Я медленно поворачиваюсь на своем вращающемся стуле. Антонио уже ждет, отвернувшись от стола и глядя на меня большими глазами.
– Знаешь таких реалистичных кукол? Супержутких? – шепчет он. – Он их собирает, и вся его вторая спальня ими завалена. Коробки на коробках.
– И как ты отреагировал?
– Я притворился, что у меня болит голова, и смылся домой. Ну, типа, как после такого может что-то быть?
– Где ты вообще находишь таких парней? – спрашиваю я.
– Это что-то да говорит обо мне, не так ли? – грустно спрашивает он. – То, что у меня случаются мэтчи с подобными людьми?
Я качаю головой. Именно из-за таких историй я никогда не буду пользоваться приложениями для знакомств.
Вообще, странное чувство, что я достаточно взрослая, чтобы ими пользоваться.
Еще страннее думать о том, что, если верить той статье, которую я прочитала, причина, по которой Джошуа Ли устроил стрельбу в «Гламуре», может быть в том, что он познакомился с девушкой в приложении для знакомств.
– Я тебя утомляю, – говорит Антонио, – своей бесконечной болтовней. Это потому что я нервничаю, видишь? Эта стрельба – я все еще думаю о ней. Ты правда в порядке, Бибс?
Я растеклась бы в лужу прямо сейчас, если бы могла себе позволить это. Но я этого не делаю. Вместо этого я представляю, что мое лицо – это маска, и выравниваю дыхание. Закаляю себя.
Этот блеск в его глазах – жалость, как мне кажется, – я бы хотела больше никогда не видеть.
– Похоже, получше, чем ты, – издевательски отвечаю я. Разворачиваюсь на триста шестьдесят градусов в своем кресле.
– Она прекрасна… прекрасна и опасна, – говорит он.
Да, это он обо мне, но это также внутренняя шутка. Это ужасно дрянной слоган нашей компании, который повторяется во всех роликах нашей осенней коллекции.
– Я правда в порядке, – говорю я Антонио.
Он кивает:
– Хорошо.
– Тогда хорошо.
– Хорошо!
Мы хихикаем, разворачиваемся и наконец-то приступаем к выполнению своих задач.

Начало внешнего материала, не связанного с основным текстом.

import Literature.IUT.LogVolume.TensorPacketModel
import Literature.IUT.LogVolume.TensorPacketLogHolds
import HarnessLib

/-!
# The tensor-packet model with a general log-shell normalisation, and Mochizuki's container
# `p^{−⌈d_I+a_I⌉}·log_p(R_I^×)` as the shell ([IUTchIV] Prop. 1.2 (ii) vs Dupuy–Hilado §4 intro / (4.10))

Dupuy–Hilado, arXiv:2004.13228 (pre-split text) §4 intro (render chunk 13): "`I_{v⃗} = I_{v̲_0} ⊗ ⋯ ⊗ I_{v̲_j}`
… `I_{v̲} = (1/2p_{v̲}) log(O^×_{v̲})`", and (4.10): "`(O_𝕃(−P_Θ))^{Ind3}` … given locally … by
`(q̲^{j²}_{v̲})^ℕ · Peel^j_{v̲} I^{⊗ j+1}_{V̲}`". [IUTchIV] Prop. 1.2 (ii), "In particular" (kurims p. 10):
"`φ((R_I)^∼) ⊆ p^{−⌈d_I+a_I⌉}·log_p(R_I^×)`" — the container Mochizuki's Thm. 1.10 Step (v) (p. 27–28)
actually measures; since `d_I + a_I ≥ |I|` (Prop. 1.4 (iii) proof; `LogRadiusBounds.card_le_sum_add_logRadiusA`)
it CONTAINS the tensor product of log-shells `(p*)^{−|I|}·log_p(R_I^×) = I_{v⃗}`, strictly when `d_I + a_I > |I|`
(wild ramification).

WHY THIS FILE. The interface `IndPacketModel` (abc-iut-c312-3 gen 0) has ONE slot `shell` feeding both (Ind2)
(`Aut(V : I_{v⃗})`) and the (Ind3)-bound of `Ind3Datum.subset_bound` ((4.10)). The real model
`realPrimePacket` (`TensorPacketModel.lean`) fills it with Dupuy–Hilado's `I_{v⃗}`. Whether the (Ind3)-datum is
then SATISFIABLE at wildly ramified tuples (it needs `(R_I)^∼ ⊆ I_{v⃗}` at unit slots) is open (cell question
R7-C3-Q1); with Mochizuki's container it is a THEOREM (Prop. 1.2 (ii) with `φ = id`, abc-iut-S6's
`prop12ii'_holds`). So this file provides, WITHOUT touching the landed model:

* `realPrimePacketWith p 𝔽 c` — the real packet with shell `c(v⃗)·log_p(R_I^×)` for any nonzero, slot-symmetric
  scalar `c`; `realPrimePacketWith_shellScalar : realPrimePacketWith … (2p)^{−|I|} = realPrimePacket` (`rfl`);
  the (Ind2) group is the SAME for every `c` (`Aut(V : c·Λ) = Aut(V : Λ)`), as are all volumes;
* `mShellExp p k := ⌈d_I + a_I⌉`, `realPrimePacketM` / `tensorPacketModelM` — the model with Mochizuki's
  container as shell; `normalizedPacket_subset_mShell` : `(R_I)^∼ ⊆ p^{−⌈d_I+a_I⌉}·log_p(R_I^×)` (|I| ≥ 2), hence
  `regionOf_subset_iUnion_peel_mShell`: in this model the MINIMAL region `O_𝕃(−P_Θ)_{v⃗} = ι(t)·(R_I)^∼` satisfies
  the (4.10)-shaped bound `⊆ ⋃_n ι(t)^n·shell` (take `n = 1`) for EVERY idele — so a Dupuy–Hilado datum with
  `(O_𝕃(−P_Θ))^{Ind3} := O_𝕃(−P_Θ)` exists (summit-side `LDHTensor`).

[cite: DupuyHilado2025, §4 (intro), §4.10] [cite: Mochizuki2012, IUTchIV Prop. 1.2 (ii) p. 10] Both shells are
named instances; nothing here says which one [IUTchIII] Thm. 3.11 (ii) (Ind3) means. An instance ≠ an endorsement.
-/

noncomputable section

open MeasureTheory Set Metric NumberField IsDedekindDomain
open scoped TensorProduct NormedField Pointwise ENNReal

namespace Literature.IUT.LogVolume

open Literature.NumberTheory.GaloisRepresentations.Ultrametric

variable {F : Type} [Field F] [NumberField F]

/-! ## Scalar multiples of `log_p(R_I^×)` as shells -/

section Scalar

variable (p : ℕ) [Fact p.Prime] {I : Type} [Fintype I] [DecidableEq I]
variable (k : I → Type) [∀ i, NontriviallyNormedField (k i)] [∀ i, NormedAlgebra ℚ_[p] (k i)]
  [∀ i, IsUltrametricDist (k i)] [∀ i, ProperSpace (k i)]

omit [Fintype I] [DecidableEq I] [∀ i, IsUltrametricDist (k i)] [∀ i, ProperSpace (k i)] in
/-- (Ind2) preserves every scalar multiple of the lattice: `g·(c·log_p(R_I^×)) = c·log_p(R_I^×)`.
[cite: DupuyHilado2025, §4.9] -/
theorem indTwo_smul_const_smul_logPacket (g : indTwo p k) (c : ℚ_[p]) :
    g • (c • (logPacket p k : Set (PacketAlgebra p k))) = c • (logPacket p k : Set (PacketAlgebra p k)) := by
  rw [indTwo_smul_set, image_const_smul, image_logPacket_of_mem p k g.2]

omit [DecidableEq I] in
/-- `d_I` is symmetric in the slots. [cite: Mochizuki2012, IUTchIV Prop. 1.1 p. 9] -/
theorem dSum_perm (σ : Equiv.Perm I) : dSum p (fun i => k (σ i)) = dSum p k :=
  Equiv.sum_comp σ (fun i => differentOrd p (k i))

omit [DecidableEq I] in
/-- `a_I` is symmetric in the slots. [cite: Mochizuki2012, IUTchIV Prop. 1.2 p. 10] -/
theorem aSum_perm (σ : Equiv.Perm I) : aSum p (fun i => k (σ i)) = aSum p k :=
  Equiv.sum_comp σ (fun i => logRadiusA p (absRamificationIdx p (k i)))

/-- **Mochizuki's shell exponent** `⌈d_I + a_I⌉` ([IUTchIV] Prop. 1.2 (ii) "In particular").
[cite: Mochizuki2012, IUTchIV Prop. 1.2 (ii) p. 10] -/
def mShellExp : ℤ := ⌈dSum p k + aSum p k⌉

omit [DecidableEq I] in
/-- `⌈d_I + a_I⌉` is symmetric in the slots. [cite: Mochizuki2012, IUTchIV Prop. 1.2 (ii) p. 10] -/
theorem mShellExp_perm (σ : Equiv.Perm I) : mShellExp p (fun i => k (σ i)) = mShellExp p k := by
  rw [mShellExp, mShellExp, dSum_perm, aSum_perm]

/-- **Mochizuki's container as a shell**: `p^{−⌈d_I+a_I⌉}·log_p(R_I^×)`. [cite: Mochizuki2012, IUTchIV Prop. 1.2 (ii) p. 10] -/
def mShell : Set (PacketAlgebra p k) := ppow p k (-mShellExp p k) • (logPacket p k : Set (PacketAlgebra p k))

omit [Fintype I] [DecidableEq I] [∀ i, IsUltrametricDist (k i)] [∀ i, ProperSpace (k i)] in
/-- `p^n·A = (p^n : ℚ_p)·A` (the ring translate is the scalar multiple). [folklore] -/
private theorem ppow_smul_eq_const_smul (n : ℤ) (A : Set (PacketAlgebra p k)) :
    ppow p k n • A = ((p : ℚ_[p]) ^ n) • A := by
  rw [ppow, ← smul_set_eq_algebraMap_smul]

omit [DecidableEq I] in
/-- `mShell = (p^{−⌈d_I+a_I⌉} : ℚ_p)·log_p(R_I^×)` as a scalar multiple. [cite: Mochizuki2012, IUTchIV Prop. 1.2 (ii) p. 10] -/
theorem mShell_eq_const_smul :
    mShell p k = ((p : ℚ_[p]) ^ (-mShellExp p k)) • (logPacket p k : Set (PacketAlgebra p k)) :=
  ppow_smul_eq_const_smul p k _ _

/-- **`(R_I)^∼ ⊆ p^{−⌈d_I+a_I⌉}·log_p(R_I^×)`** for `|I| ≥ 2` — [IUTchIV] Prop. 1.2 (ii) "In particular" with
`φ = id` (abc-iut-S6's `prop12ii'_holds`, abc-iut-S5's Prop. 1.1). [cite: Mochizuki2012, IUTchIV Prop. 1.2 (ii) p. 10] -/
theorem normalizedPacket_subset_mShell (hI : 2 ≤ Fintype.card I) :
    (normalizedPacket p k : Set (PacketAlgebra p k)) ⊆ mShell p k := by
  obtain ⟨h, hh⟩ := exists_realizesNegB p k
  have h12 := (prop12ii'_holds p k hI (LinearEquiv.refl ℚ_[p] (PacketAlgebra p k)) (isLogPacketAut_refl p k)
    h hh).1
  intro x hx
  exact h12 ⟨x, hx, rfl⟩

/-- Hence every translate `g·(R_I)^∼` lies in `g·shell_M`, the `n = 1` term of `⋃_n g^n·shell_M` — the
(4.10)-SHAPED bound holds for the MINIMAL region in Mochizuki's normalisation, for every `g`.
[cite: Mochizuki2012, IUTchIV Prop. 1.2 (ii) p. 10] -/
theorem smul_normalizedPacket_subset_iUnion_mShell (hI : 2 ≤ Fintype.card I) (g : PacketAlgebra p k) :
    g • (normalizedPacket p k : Set (PacketAlgebra p k)) ⊆
      ⋃ n : ℕ, (fun x => g * x)^[n] '' mShell p k := by
  intro x hx
  obtain ⟨y, hy, rfl⟩ := hx
  refine Set.mem_iUnion.mpr ⟨1, ?_⟩
  rw [Function.iterate_one]
  exact ⟨y, normalizedPacket_subset_mShell p k hI hy, rfl⟩

end Scalar

/-! ## The real packet with a general shell normalisation -/

section With

variable (p : ℕ) [Fact p.Prime] (𝔽 : LocalFields F p)
variable (c : (j : ℕ) → (Fin (j + 1) → placesOver F p) → ℚ_[p]) (hc0 : ∀ j e, c j e ≠ 0)
  (hcσ : ∀ (j : ℕ) (σ : Equiv.Perm (Fin (j + 1))) (e : Fin (j + 1) → placesOver F p), c j (e ∘ σ) = c j e)

include hcσ in
/-- (Ind1) carries the shell `c(v⃗∘σ)·log_p(R^×)` of the permuted packet onto `c(v⃗)·log_p(R^×)` (for slot-symmetric
`c`). [cite: DupuyHilado2025, §4.7] -/
theorem image_shellWith_perm {j : ℕ} (σ : Equiv.Perm (Fin (j + 1))) (e : Fin (j + 1) → placesOver F p) :
    permAlgEquiv p (fun i => 𝔽.k (e i)) σ ''
        (c j (e ∘ σ) • (logPacket p (fun i => 𝔽.k (e (σ i))) : Set (PacketAlgebra p (fun i => 𝔽.k (e (σ i)))))) =
      c j e • (logPacket p (fun i => 𝔽.k (e i)) : Set (PacketAlgebra p (fun i => 𝔽.k (e i)))) := by
  rw [image_const_smul_perm, image_logPacket_perm, hcσ]

/-- **The real packet with shell `c(v⃗)·log_p(R_I^×)`** (every other field as in `realPrimePacket`; the (Ind2)
group `Aut(V : log_p(R_I^×))` does not depend on `c`). [cite: DupuyHilado2025, Def. 3.6.1, §3.7, §4.7, §4.9, §4.12] -/
def realPrimePacketWith : PrimePacket F p where
  X j e := PacketAlgebra p (fun i => 𝔽.k (e i))
  adm {_ e} A := PacketAdm p (fun i => 𝔽.k (e i)) A
  logμ {_ e} A := packetLogμ p (fun i => 𝔽.k (e i)) A
  logμ_mono {_ e _ _} hA hB h := packetLogμ_mono p (fun i => 𝔽.k (e i)) hA hB h
  O j e := (normalizedPacket p (fun i => 𝔽.k (e i)) : Set (PacketAlgebra p (fun i => 𝔽.k (e i))))
  O_adm j e := packetAdm_normalizedPacket p (fun i => 𝔽.k (e i))
  logμ_O j e := packetLogμ_normalizedPacket p (fun i => 𝔽.k (e i))
  Λ v := (𝔽.k v)ˣ
  ordv {_} a := 𝔽.ordv a
  peel {j e} a x := iota p (fun i => 𝔽.k (e i)) (Fin.last j) (a : 𝔽.k (e (Fin.last j))) * x
  peel_adm {j e} a U hU := by
    show PacketAdm p (fun i => 𝔽.k (e i)) (iota p (fun i => 𝔽.k (e i)) (Fin.last j) (a : 𝔽.k (e (Fin.last j))) • U)
    exact packetAdm_iota_smul p (fun i => 𝔽.k (e i)) (Fin.last j) a.ne_zero hU
  logμ_peel {j e} a U hU := by
    show packetLogμ p (fun i => 𝔽.k (e i)) (iota p (fun i => 𝔽.k (e i)) (Fin.last j) (a : 𝔽.k (e (Fin.last j))) • U) = _
    rw [packetLogμ_iota_smul p (fun i => 𝔽.k (e i)) (Fin.last j) a.ne_zero hU, LocalFields.log_norm_eq_neg_ordv]
  shell j e := c j e • (logPacket p (fun i => 𝔽.k (e i)) : Set (PacketAlgebra p (fun i => 𝔽.k (e i))))
  shell_adm j e := packetAdm_const_smul p (fun i => 𝔽.k (e i)) (hc0 j e) (packetAdm_logPacket p _)
  perm {j} σ e := (permAlgEquiv p (fun i => 𝔽.k (e i)) σ).toEquiv
  perm_one {j} e x := permAlgEquiv_one_apply p (fun i => 𝔽.k (e i)) x
  perm_adm {j} σ e U hU := packetAdm_image_perm p (fun i => 𝔽.k (e i)) σ hU
  logμ_perm {j} σ e U hU := packetLogμ_image_perm p (fun i => 𝔽.k (e i)) σ U
  perm_shell {j} σ e := image_shellWith_perm p 𝔽 c hcσ σ e
  G₂ j e := indTwo p (fun i => 𝔽.k (e i))
  smul_adm {_ e} g U hU := packetAdm_indTwo_smul p (fun i => 𝔽.k (e i)) g hU
  logμ_smul {_ e} g U hU := packetLogμ_indTwo_smul p (fun i => 𝔽.k (e i)) g U
  smul_shell {_ e} g := indTwo_smul_const_smul_logPacket p (fun i => 𝔽.k (e i)) g _
  hullLoc j e := packetHull p (fun i => 𝔽.k (e i))

/-- **Dupuy–Hilado's normalisation is the case `c = (2p)^{−|I|}`**: `realPrimePacketWith … (2p)^{−(j+1)} =
realPrimePacket` (definitionally). [cite: DupuyHilado2025, §4 (intro)] -/
theorem realPrimePacketWith_shellScalar :
    realPrimePacketWith p 𝔽 (fun j _ => shellScalar p (I := Fin (j + 1))) (fun _ _ => shellScalar_ne_zero p)
      (fun _ _ _ => rfl) = realPrimePacket p 𝔽 := rfl

/-- The shell of the scaled packet. [cite: DupuyHilado2025, §4 (intro)] -/
theorem realPrimePacketWith_shell (j : ℕ) (e : Fin (j + 1) → placesOver F p) :
    (realPrimePacketWith p 𝔽 c hc0 hcσ).shell j e =
      c j e • (logPacket p (fun i => 𝔽.k (e i)) : Set (PacketAlgebra p (fun i => 𝔽.k (e i)))) := rfl

end With

/-! ## Mochizuki's normalisation: the container of [IUTchIV] Prop. 1.2 (ii) as the shell -/

section Mochizuki

variable (p : ℕ) [Fact p.Prime] (𝔽 : LocalFields F p)

/-- The scalar `p^{−⌈d_I+a_I⌉}` of the summand `v⃗`. [cite: Mochizuki2012, IUTchIV Prop. 1.2 (ii) p. 10] -/
def mScale (j : ℕ) (e : Fin (j + 1) → placesOver F p) : ℚ_[p] :=
  (p : ℚ_[p]) ^ (-mShellExp p (fun i => 𝔽.k (e i)))

/-- `p^{−⌈d_I+a_I⌉} ≠ 0`. [cite: Mochizuki2012, IUTchIV Prop. 1.2 (ii) p. 10] -/
theorem mScale_ne_zero (j : ℕ) (e : Fin (j + 1) → placesOver F p) : mScale p 𝔽 j e ≠ 0 :=
  zpow_ne_zero _ (by exact_mod_cast (Fact.out : p.Prime).ne_zero)

/-- `p^{−⌈d_I+a_I⌉}` is symmetric in the slots. [cite: Mochizuki2012, IUTchIV Prop. 1.2 (ii) p. 10] -/
theorem mScale_perm (j : ℕ) (σ : Equiv.Perm (Fin (j + 1))) (e : Fin (j + 1) → placesOver F p) :
    mScale p 𝔽 j (e ∘ σ) = mScale p 𝔽 j e := by
  have h := mShellExp_perm p (fun i => 𝔽.k (e i)) σ
  exact congrArg (fun n : ℤ => (p : ℚ_[p]) ^ (-n)) h

/-- **The real packet with Mochizuki's container as shell**: `shell(v⃗) := p^{−⌈d_I+a_I⌉}·log_p(R_I^×)`.
[cite: Mochizuki2012, IUTchIV Prop. 1.2 (ii) p. 10] -/
def realPrimePacketM : PrimePacket F p :=
  realPrimePacketWith p 𝔽 (mScale p 𝔽) (mScale_ne_zero p 𝔽) (mScale_perm p 𝔽)

/-- Its shell IS `mShell` (the ring translate `p^{−⌈d_I+a_I⌉}·log_p(R_I^×)`). [cite: Mochizuki2012, IUTchIV Prop. 1.2 (ii) p. 10] -/
theorem realPrimePacketM_shell (j : ℕ) (e : Fin (j + 1) → placesOver F p) :
    (realPrimePacketM p 𝔽).shell j e = mShell p (fun i => 𝔽.k (e i)) := by
  rw [mShell_eq_const_smul]
  rfl

/-- Apart from the shell, `realPrimePacketM` IS `realPrimePacket` (same summands, measures, `O`, scalars, peel,
(Ind1), (Ind2), hull) — e.g. the summand. [cite: DupuyHilado2025, Def. 3.6.1] -/
theorem realPrimePacketM_X (j : ℕ) (e : Fin (j + 1) → placesOver F p) :
    (realPrimePacketM p 𝔽).X j e = PacketAlgebra p (fun i => 𝔽.k (e i)) := rfl

/-- **In Mochizuki's normalisation the (4.10)-shaped bound holds for the MINIMAL theta region**: for every degree
`j = i+1 ≥ 1` (so `|I| = j+1 ≥ 2`) and every scalar `a ∈ K_{v̲_j}^×`,
`ι_j(a)·(R_I)^∼ ⊆ ⋃_n (ι_j(a)·−)^n(shell_M(v⃗))` (the `n = 1` term suffices).
[cite: Mochizuki2012, IUTchIV Prop. 1.2 (ii) p. 10] -/
theorem peel_normalizedPacket_subset_iUnion_M (i : ℕ) (e : Fin (i + 1 + 1) → placesOver F p)
    (a : (𝔽.k (e (Fin.last (i + 1))))ˣ) :
    (realPrimePacketM p 𝔽).peel a '' (realPrimePacketM p 𝔽).O (i + 1) e ⊆
      ⋃ n : ℕ, ((realPrimePacketM p 𝔽).peel a)^[n] '' (realPrimePacketM p 𝔽).shell (i + 1) e := by
  rw [realPrimePacketM_shell]
  have hI : 2 ≤ Fintype.card (Fin (i + 1 + 1)) := by simp
  have h := smul_normalizedPacket_subset_iUnion_mShell p (fun i' => 𝔽.k (e i')) hI
    (iota p (fun i' => 𝔽.k (e i')) (Fin.last (i + 1)) (a : 𝔽.k (e (Fin.last (i + 1)))))
  rw [← image_smul] at h
  exact h

end Mochizuki

/-! ## The model over all primes, Mochizuki's normalisation -/

section ModelM

variable (𝔽 : LocalFieldFamily F)

/-- The tensor-packet model with Mochizuki's shells. [cite: Mochizuki2012, IUTchIV Prop. 1.2 (ii) p. 10] -/
def tensorPacketModelM : IndPacketModel F :=
  IndPacketModel.ofPrimesLine fun p hp => @realPrimePacketM F _ _ p ⟨hp⟩ (𝔽 p hp)

/-- At a prime `p` it IS `realPrimePacketM`. [cite: DupuyHilado2025, Def. 3.6.3] -/
theorem primePart_tensorPacketModelM {p : ℕ} (hp : p.Prime) :
    (tensorPacketModelM 𝔽).primePart p = @realPrimePacketM F _ _ p ⟨hp⟩ (𝔽 p hp) :=
  IndPacketModel.primePart_ofPrimesLine _ hp

end ModelM

end Literature.IUT.LogVolume

end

И тут я вижу письмо с кричащим заголовком «ТВОЯ МАМА!!!!!» от 6:11 утра, отправленное Зои. Я замираю на мгновение, боясь открыть его. Я боюсь, что случилось что-то плохое, – хотя как такое может быть? Я слышала, как она вчера вечером вернулась домой, как хлопнула входная дверь. Она в порядке. Джой, наверное, еще спит. Никого больше не подстрелили. Все хорошо.
Никогда раньше я не повторяла про себя эти слова – снова и снова, как мантры, пытаясь кирпичик за кирпичиком заново построить иллюзию безопасности.